# New Govt logo



## 1943 (May 28, 2008)

says it all!


----------



## GEMMY (Jun 19, 2006)

Let's hope this is a stronger batch. The last government's condoms failure rate was terrible. :wink:


----------



## rosalan (Aug 24, 2009)

You did not mention the little t*t at the head.


----------



## Glandwr (Jun 12, 2006)

GEMMY said:


> Let's hope this is a stronger batch.

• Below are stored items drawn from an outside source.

/-- **The sectional first moment of a pulled-back SLICE covariance** `S_Lᵀ·C^K_{(Λ,Λ′]}·S_L` (seed `0`; the one-volume datum of the
two-volume step at the scales `n ≥ 1`): at most the sum of the two ultraviolet bounds. -/
theorem sum_tnorm_mul_norm_gridSub_hubbardCovSliceCT_sectional_le (hN : 2 * M ≤ N) {β : ℝ} (hβ : 0 < β) {Λ Λ' : ℝ} (hΛ : 0 < Λ)
    (hΛ' : 0 < Λ') {B : ℝ} (hB1 : 1 ≤ B) (hB : ∀ i ≤ 3, ∀ t, ‖iteratedDeriv i salmhoferCutoff t‖ ≤ B) {μ : ℝ} {K : TrigPolyC4v} {D : ℝ}
    (hD0 : 0 ≤ D) (hD : ∀ i, 1 ≤ i → i ≤ 3 → ∀ p : Momentum, ‖iteratedFDeriv ℝ i (frameLevel μ K) p‖ ≤ D ^ i)
    (X' : GridLeg (GridPoint L N)) (t : Fin N) (σ c : Fin 2) :
    ∑ y : TorusSite 2 L, (Torus.tnorm (X'.1.1.2 - y) : ℝ) *
        ‖((hubbardGridSub L M β N).transpose * hubbardCovSliceCT L M β μ 0 K Λ Λ' * hubbardGridSub L M β N) X' (((t, y), σ), c)‖ ≤
      96 * B * (2 * Real.pi * (1 + 4 / Λ) * D + 12 * Real.pi ^ 2 * (1 + 4 / Λ) ^ 2 * D ^ 2 + 144 * Real.pi ^ 3 * (1 + 4 / Λ) ^ 3 * D ^ 3) / Λ +
      96 * B * (2 * Real.pi * (1 + 4 / Λ') * D + 12 * Real.pi ^ 2 * (1 + 4 / Λ') ^ 2 * D ^ 2 + 144 * Real.pi ^ 3 * (1 + 4 / Λ') ^ 3 * D ^ 3) / Λ' := by
  have hsplit : (hubbardGridSub L M β N).transpose * hubbardCovSliceCT L M β μ 0 K Λ Λ' * hubbardGridSub L M β N =
      (hubbardGridSub L M β N).transpose * hubbardCovAboveCT L M β μ 0 K Λ * hubbardGridSub L M β N -
        (hubbardGridSub L M β N).transpose * hubbardCovAboveCT L M β μ 0 K Λ' * hubbardGridSub L M β N := by
    rw [hubbardCovSliceCT, Matrix.mul_sub, Matrix.sub_mul]
  rw [hsplit]
  have h1 := sum_tnorm_mul_norm_gridSub_hubbardCovAboveCT_sectional_le (μ := μ) (K := K) hN hβ hΛ hB1 hB hD0 hD X' t σ c
  have h2 := sum_tnorm_mul_norm_gridSub_hubbardCovAboveCT_sectional_le (μ := μ) (K := K) hN hβ hΛ' hB1 hB hD0 hD X' t σ c
  refine le_trans (sum_le_sum fun y _ => ?_) (le_trans (le_of_eq (sum_add_distrib)) (add_le_add h1 h2))
  rw [Matrix.sub_apply, ← mul_add]
  exact mul_le_mul_of_nonneg_left (norm_sub_le _ _) (Nat.cast_nonneg _)

omit [NeZero N] in
/-- **The sup entry of `G = S_LᵀC^K_{>Λ}S_L` from replica-Gram-boundedness** (antisymmetry): `IsGramBoundedR G κ ⟹ ‖G X Y‖ ≤ κ²`. -/
theorem norm_gridSub_hubbardCovAboveCT_apply_le_of_isGramBoundedR {β : ℝ} (μ : ℝ) (K : TrigPolyC4v) (Λ : ℝ) {κ : ℝ}
    (hGB : IsGramBoundedR ((hubbardGridSub L M β N).transpose * hubbardCovAboveCT L M β μ 0 K Λ * hubbardGridSub L M β N) κ)
    (X Y : GridLeg (GridPoint L N)) :
    ‖((hubbardGridSub L M β N).transpose * hubbardCovAboveCT L M β μ 0 K Λ * hubbardGridSub L M β N) X Y‖ ≤ κ ^ 2 := by
  rw [hubbardCovAboveCT_zero_seed_eq_normalCovariance_uvSymbolCT] at hGB ⊢
  exact norm_gridSub_pullback_apply_le_of_isGramBoundedR _ hGB X Y

end General

/-! ## §3 Scale `0`, bare frame `K₀ = 0`, `Λ = klE0`, grid `N = 2(2M)`: the `hsec` and `hs` data of FILE C -/

section ScaleZero

variable {L M : ℕ} [NeZero L] [NeZero M]

omit [NeZero M] in
/-- `tnorm u = 0 ⟹ u = 0` on the torus (the centred representative vanishes). -/
theorem eq_zero_of_tnorm_eq_zero {d : ℕ} {u : TorusSite d L} (h : Torus.tnorm u = 0) : u = 0 := by
  have hc : Torus.cRep u = 0 := by
    funext i
    have hi := Site.natAbs_le_supNorm (Torus.cRep u) i
    rw [Torus.tnorm] at h
    rw [h, Nat.le_zero, Int.natAbs_eq_zero] at hi
    exact hi
  rw [← Torus.proj_cRep u, hc]
  funext i
  rw [Torus.proj_apply]
  simp

/-- The cutoff numerals to order `3`, in `iteratedDeriv` currency: `‖χ₂⁽ⁱ⁾‖ ≤ 3960000` (`i ≤ 3`). -/
theorem norm_iteratedDeriv_salmhoferCutoff_le_numeral : ∀ i ≤ 3, ∀ t : ℝ, ‖iteratedDeriv i salmhoferCutoff t‖ ≤ 3960000 := by
  intro i hi t
  rw [← norm_iteratedFDeriv_eq_norm_iteratedDeriv]
  exact norm_iteratedFDeriv_salmhoferCutoff_le_of_le_four (by omega) t

/-- **THE SECTIONAL FIRST MOMENT OF THE SCALE-`0` GRID COVARIANCE AT THE BARE FRAME** `G_L = S_Lᵀ·C⁰_{>e₀}·S_L`, `N = 2(2M)`, `0 < β`:
`Σ_y tnorm(x′−y)·‖G_L X′ (((t,y),σ),c)‖ ≤ E₁⁰ := 96·3960000·(2π·129·4 + 12π²·129²·16 + 144π³·129³·64)·32`, for every `M`, `L`, `β`, `μ`. -/
theorem sum_tnorm_mul_norm_scaleZero_sectional_le {β : ℝ} (hβ : 0 < β) (μ : ℝ) (X' : GridLeg (GridPoint L (2 * (2 * M))))
    (t : Fin (2 * (2 * M))) (σ c : Fin 2) :
    ∑ y : TorusSite 2 L, (Torus.tnorm (X'.1.1.2 - y) : ℝ) *
        ‖((hubbardGridSub L M β (2 * (2 * M))).transpose * hubbardCovAboveCT L M β μ 0 0 klE0 *
            hubbardGridSub L M β (2 * (2 * M))) X' (((t, y), σ), c)‖ ≤
      96 * 3960000 * (2 * Real.pi * (1 + 4 / klE0) * 4 + 12 * Real.pi ^ 2 * (1 + 4 / klE0) ^ 2 * 4 ^ 2 +
        144 * Real.pi ^ 3 * (1 + 4 / klE0) ^ 3 * 4 ^ 3) / klE0 := by
  haveI : NeZero (2 * (2 * M)) := ⟨by have := NeZero.ne M; omega⟩
  exact sum_tnorm_mul_norm_gridSub_hubbardCovAboveCT_sectional_le (L := L) (M := M) (N := 2 * (2 * M)) (by omega) hβ
    (by norm_num [klE0]) (by norm_num) norm_iteratedDeriv_salmhoferCutoff_le_numeral (μ := μ) (K := 0) (D := 4) (by norm_num)
    (fun i hi _ p => EngineV8.norm_iteratedFDeriv_frameLevel_zero_le_pow μ hi p) X' t σ c

/-- The scale-`0` sectional constant is at most `2^74`. -/
theorem scaleZero_sectionalConst_le_two_pow :
    96 * 3960000 * (2 * Real.pi * (1 + 4 / klE0) * 4 + 12 * Real.pi ^ 2 * (1 + 4 / klE0) ^ 2 * 4 ^ 2 +
        144 * Real.pi ^ 3 * (1 + 4 / klE0) ^ 3 * 4 ^ 3) / klE0 ≤ (2 : ℝ) ^ 74 := by
  have hπ := Real.pi_lt_four
  have hπ0 := Real.pi_pos
  have h2 : Real.pi ^ 2 ≤ 16 := by nlinarith
  have h3 : Real.pi ^ 3 ≤ 64 := by nlinarith
  rw [klE0]
  norm_num
  nlinarith [h2, h3]

/-- **`hsec` OF FILE C** (`abs_klLocalPart_flowFrame_zero_sub_le_of_gridData`) at scale `0`, with `Te := 2^74/(R+1)`: the fixed-time far
spatial sums of `G_L = S_Lᵀ C⁰_{>e₀} S_L` on the `2(2M)`-grid, for every `M`, `L`, `0 < β`, `μ`, `R`. -/
theorem hsec_scaleZero {β : ℝ} (hβ : 0 < β) (μ : ℝ) (R : ℕ) (X' : GridLeg (GridPoint L (2 * (2 * M))))
    (t : Fin (2 * (2 * M))) (σ c : Fin 2) :
    ∑ y ∈ univ.filter (fun y : TorusSite 2 L => R < Torus.tnorm (X'.1.1.2 - y)),
        ‖((hubbardGridSub L M β (2 * (2 * M))).transpose * hubbardCovAboveCT L M β μ 0 0 klE0 *
            hubbardGridSub L M β (2 * (2 * M))) X' (((t, y), σ), c)‖ ≤ (2 : ℝ) ^ 74 / ((R : ℝ) + 1) := by
  have h := sum_filter_le_div_of_weight univ
    (fun y : TorusSite 2 L => ‖((hubbardGridSub L M β (2 * (2 * M))).transpose * hubbardCovAboveCT L M β μ 0 0 klE0 *
      hubbardGridSub L M β (2 * (2 * M))) X' (((t, y), σ), c)‖)
    (fun y : TorusSite 2 L => Torus.tnorm (X'.1.1.2 - y)) (fun _ _ => norm_nonneg _) R
  refine h.trans ?_
  rw [div_eq_inv_mul _ ((R : ℝ) + 1)]
  exact mul_le_mul_of_nonneg_left
    ((sum_tnorm_mul_norm_scaleZero_sectional_le hβ μ X' t σ c).trans scaleZero_sectionalConst_le_two_pow) (by positivity)

/-- **The `(1 + tnorm)`-weighted sectional row** (k3c5-p2's `sum_sectional_far_norm_le_of_sectionalMoment` currency `e₁`) at scale `0`:
given a sup-entry bound `s`, `Σ_y ‖G_L X′ (((t,y),σ),c)‖·(1 + tnorm(x′−y)) ≤ s + 2·2^74`. -/
theorem sectionalMoment_scaleZero_le_of_entry {β : ℝ} (hβ : 0 < β) (μ : ℝ) {s : ℝ}
    (hs : ∀ X Y, ‖((hubbardGridSub L M β (2 * (2 * M))).transpose * hubbardCovAboveCT L M β μ 0 0 klE0 *
      hubbardGridSub L M β (2 * (2 * M))) X Y‖ ≤ s)
    (X' : GridLeg (GridPoint L (2 * (2 * M)))) (t : Fin (2 * (2 * M))) (σ c : Fin 2) :
    ∑ y : TorusSite 2 L, ‖((hubbardGridSub L M β (2 * (2 * M))).transpose * hubbardCovAboveCT L M β μ 0 0 klE0 *
        hubbardGridSub L M β (2 * (2 * M))) X' (((t, y), σ), c)‖ * (1 + (Torus.tnorm (X'.1.1.2 - y) : ℝ)) ≤ s + 2 * (2 : ℝ) ^ 74 := by
  classical
  have hmom := (sum_tnorm_mul_norm_scaleZero_sectional_le (L := L) (M := M) hβ μ X' t σ c).trans scaleZero_sectionalConst_le_two_pow
  set G := (hubbardGridSub L M β (2 * (2 * M))).transpose * hubbardCovAboveCT L M β μ 0 0 klE0 * hubbardGridSub L M β (2 * (2 * M))
    with hG
  -- split off the diagonal term `y = x′` (weight `1`); off the diagonal `1 ≤ tnorm`
  have hpt : ∀ y : TorusSite 2 L, ‖G X' (((t, y), σ), c)‖ * (1 + (Torus.tnorm (X'.1.1.2 - y) : ℝ)) ≤
      (if X'.1.1.2 = y then ‖G X' (((t, y), σ), c)‖ else 0) + 2 * ((Torus.tnorm (X'.1.1.2 - y) : ℝ) * ‖G X' (((t, y), σ), c)‖) := by
    intro y
    by_cases hy : X'.1.1.2 = y
    · rw [if_pos hy, hy, sub_self, tnorm_zero']
      simp
    · rw [if_neg hy, zero_add]
      have h1 : (1 : ℝ) ≤ Torus.tnorm (X'.1.1.2 - y) := by
        have hne : X'.1.1.2 - y ≠ 0 := sub_ne_zero.2 hy
        have hpos : 0 < Torus.tnorm (X'.1.1.2 - y) := by
          by_contra h0
          push Not at h0
          exact hne (eq_zero_of_tnorm_eq_zero (Nat.le_zero.1 h0))
        exact_mod_cast hpos
      nlinarith [norm_nonneg (G X' (((t, y), σ), c))]
  refine (sum_le_sum fun y _ => hpt y).trans ?_
  rw [sum_add_distrib, ← mul_sum]
  simp only [Finset.sum_ite_eq, Finset.mem_univ, if_true]
  exact add_le_add (hs _ _) (by linarith)

/-- **`hs` OF FILE C** at scale `0`: the sup entry `‖G_L X Y‖ ≤ 2(7+6047)` of the bare-frame grid covariance for an admissible bare frame,
`klBetaMin ≤ β ≤ L` (k3c5-p1's `isGramBoundedR_scaleZero_of_frameOK_sharp` + antisymmetry). -/
theorem hs_scaleZero {R : RenConsts} {U : ℝ} {Nfr : ℕ} {μ : ℝ} (hK : FrameOK R U Nfr μ 0) {β : ℝ} (hβ : klBetaMin ≤ β)
    (hβL : β ≤ L) (X Y : GridLeg (GridPoint L (2 * (2 * M)))) :
    ‖((hubbardGridSub L M β (2 * (2 * M))).transpose * hubbardCovAboveCT L M β μ 0 0 klE0 *
        hubbardGridSub L M β (2 * (2 * M))) X Y‖ ≤ 2 * (7 + 6047) := by
  haveI : NeZero (2 * (2 * M)) := ⟨by have := NeZero.ne M; omega⟩
  have h := norm_gridSub_hubbardCovAboveCT_apply_le_of_isGramBoundedR (L := L) (M := M) (N := 2 * (2 * M)) μ 0 klE0
    (isGramBoundedR_scaleZero_of_frameOK_sharp (L := L) hK hβ hβL) X Y
  rwa [Real.sq_sqrt (by norm_num)] at h

/-- **`e₁` at scale `0`** (the `(1+tnorm)`-weighted sectional row, k3c5-p2's DataKit currency): `≤ 2(7+6047) + 2·2^74` for an admissible
bare frame, `klBetaMin ≤ β ≤ L`. -/
theorem sectionalMoment_scaleZero_le {R : RenConsts} {U : ℝ} {Nfr : ℕ} {μ : ℝ} (hK : FrameOK R U Nfr μ 0) {β : ℝ}
    (hβ : klBetaMin ≤ β) (hβL : β ≤ L) (X' : GridLeg (GridPoint L (2 * (2 * M)))) (t : Fin (2 * (2 * M))) (σ c : Fin 2) :
    ∑ y : TorusSite 2 L, ‖((hubbardGridSub L M β (2 * (2 * M))).transpose * hubbardCovAboveCT L M β μ 0 0 klE0 *
        hubbardGridSub L M β (2 * (2 * M))) X' (((t, y), σ), c)‖ * (1 + (Torus.tnorm (X'.1.1.2 - y) : ℝ)) ≤
      2 * (7 + 6047) + 2 * (2 : ℝ) ^ 74 :=
  sectionalMoment_scaleZero_le_of_entry (lt_of_lt_of_le (by norm_num [klBetaMin]) hβ) μ (hs_scaleZero hK hβ hβL) X' t σ c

The last government's condoms failure rate was terrible. :wink:


Well what you you reckon after 2 and a half years Tony? :lol:

Dick


----------



## GEMMY (Jun 19, 2006)

They're lasting well because they haven't been used much. :lol: 

tony


----------



## tonyblake (Apr 4, 2008)

Apparently Dave's dad says they don't work!!!


----------



## GEMMY (Jun 19, 2006)

Gords dad said they kept dropping off. :wink:

Must have been all the cold weather :wink: 

tony


----------



## Sprinta (Sep 15, 2010)

and changing them only every 4 or 5 years just isn't on.......... :lol:


----------



## Penquin (Oct 15, 2007)

Bear in mind that such things should NEVER be reused.....  :lol: :roll: 

maybe that will make it more interesting in a couple of years time....... :roll: :lol: 

Dave


----------



## GEMMY (Jun 19, 2006)

I once worked with a guy who openly bragged saving money, by washing, talcing, and re-rolling before re-using. A guy ahead of his time in the recycling business :lol: 

tony


----------